/-- **X7 (any image) ∧ {r_an ≤ 1} with a CM partner: `BSD(E,p)` MODULO the OPEN binder** — the
transfer gives `KobayashiMainConjecture W p ε`, and the tree's IMAGE-FREE roads conclude: rank 0 by
`bsdp_of_kobayashiMainConjecture_of_analyticRank_eq_zero` (Kobayashi Thm 1.2 `h12`, Kim Cor 3.15
`hKim`, Pollack `hPollack`, modularity `hmod`/`hmod'`, GZK `hGZK`), rank 1 by Burungale–Kobayashi–Ota
Cor A.5 (`hA5`). On item 4 (non-surjective image) these are the ONLY roads and both eat the EQUALITY
— which is what the transfer delivers. CONDITIONAL on `hCL`; closes nothing.
[claim: CorpuzLei2025, status: under-review] [cite: PollackRubin2004, Theorem (p. 448) = Thm. 7.3]
[cite: BurungaleKobayashiOta2023, App. A Cor. A.5] [cite: Kobayashi2003, Thm. 1.2 and Conjecture (p. 2)]
[cite: BDKim2013, Cor. 3.15 (p. 199)] [cite: Miller2011LMS, Def. 1.1] -/
theorem X7.bsdp_of_cmPartner_of_transfer_OPEN_of_analyticRank_le_one
    (hCL : CorpuzLei2025_signedMainConjecture_transfer_OPEN)
    (hPR : PollackRubin2004.mainTheorem_signedCharIdeal_eq_of_cm)
    (h5 : realPeriodRat_eq_unit_mul_plusPeriod) (h3 : realPeriodRat_eq_unit_mul_plusPeriod_three)
    (hA5 : BurungaleKobayashiOta2024.corA5_pPart_of_signedCharIdeal_eq)
    (h12 : Kobayashi2003.thm12_signedSelmerDual_finite_torsion)
    (hKim : BDKim2013.cor315_signedCharValue_rankZero)
    (hPollack : ∀ {N : ℕ} [NeZero N] {f : CuspForm (Gamma0 N) 2},
      pollack_exists_plusMinusPAdicLFunction (W := W) (f := f) (p := p))
    (hmod : nonempty_modularParametrizationData) (hmod' : hasEntireLFunction_rat)
    (hGZK : rank_eq_analyticRank_of_analyticRank_le_one)
    (hp : p ≠ 2) (hX : ClassX7 W p) (hap : W.frobeniusTrace p = 0)
    (hcm' : W'.HasCM) (hss' : GoodSS W' p) (hap' : W'.frobeniusTrace p = 0)
    (hiso : ∃ e : geomTorsion W (p : ℤ) ≃+ geomTorsion W' (p : ℤ),
      ∀ (σ : Field.absoluteGaloisGroup ℚ) (P : geomTorsion W (p : ℤ)), e (σ • P) = σ • e P)
    (hμ' : ∀ [NeZero (W'.conductorNorm ℤ)] (f' : CuspForm (Gamma0 (W'.conductorNorm ℤ)) 2),
      IsNewformOf W' f' → ∀ (Lplus Lminus : IwasawaAlgebra p), IsPollackPair f' p Lplus Lminus →
      ∀ ε : ℤˣ, HasUnitContent (kobayashiL ε Lplus Lminus))
    (hr : W.analyticRank ≤ 1) : BSDp W p := by
  have hMC : KobayashiMainConjecture W p 1 :=
    kobayashiMainConjecture_of_cmPartner_of_transfer_OPEN W W' p hCL hPR h5 h3 hp hX.1.1 hap hcm' hss'
      hap' hiso hμ' 1
  rcases Nat.lt_or_ge W.analyticRank 1 with h0 | h1
  · exact bsdp_of_kobayashiMainConjecture_of_analyticRank_eq_zero W p h12 hKim hPollack hmod hmod' hGZK
      hp hX.1.1 hap (ClassX7.irr W p hp hX) (Nat.lt_one_iff.mp h0) hMC
  · exact bsdp_of_kobayashiMainConjecture_of_corA5_of_analyticRank_eq_one W p hA5 hmod' hGZK hp hX.1.1
      hap (le_antisymm hr h1) 1 hMC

———

From the line containing "pollack_exists_plusMinusPAdicLFunction (W := W)" down to the last line, reproduce the records exactly. Include both ends.

      pollack_exists_plusMinusPAdicLFunction (W := W) (f := f) (p := p))
    (hmod : nonempty_modularParametrizationData) (hmod' : hasEntireLFunction_rat)
    (hGZK : rank_eq_analyticRank_of_analyticRank_le_one)
    (hp : p ≠ 2) (hX : ClassX7 W p) (hap : W.frobeniusTrace p = 0)
    (hcm' : W'.HasCM) (hss' : GoodSS W' p) (hap' : W'.frobeniusTrace p = 0)
    (hiso : ∃ e : geomTorsion W (p : ℤ) ≃+ geomTorsion W' (p : ℤ),
      ∀ (σ : Field.absoluteGaloisGroup ℚ) (P : geomTorsion W (p : ℤ)), e (σ • P) = σ • e P)
    (hμ' : ∀ [NeZero (W'.conductorNorm ℤ)] (f' : CuspForm (Gamma0 (W'.conductorNorm ℤ)) 2),
      IsNewformOf W' f' → ∀ (Lplus Lminus : IwasawaAlgebra p), IsPollackPair f' p Lplus Lminus →
      ∀ ε : ℤˣ, HasUnitContent (kobayashiL ε Lplus Lminus))
    (hr : W.analyticRank ≤ 1) : BSDp W p := by
  have hMC : KobayashiMainConjecture W p 1 :=
    kobayashiMainConjecture_of_cmPartner_of_transfer_OPEN W W' p hCL hPR h5 h3 hp hX.1.1 hap hcm' hss'
      hap' hiso hμ' 1
  rcases Nat.lt_or_ge W.analyticRank 1 with h0 | h1
  · exact bsdp_of_kobayashiMainConjecture_of_analyticRank_eq_zero W p h12 hKim hPollack hmod hmod' hGZK
      hp hX.1.1 hap (ClassX7.irr W p hp hX) (Nat.lt_one_iff.mp h0) hMC
  · exact bsdp_of_kobayashiMainConjecture_of_corA5_of_analyticRank_eq_one W p hA5 hmod' hGZK hp hX.1.1
      hap (le_antisymm hr h1) 1 hMC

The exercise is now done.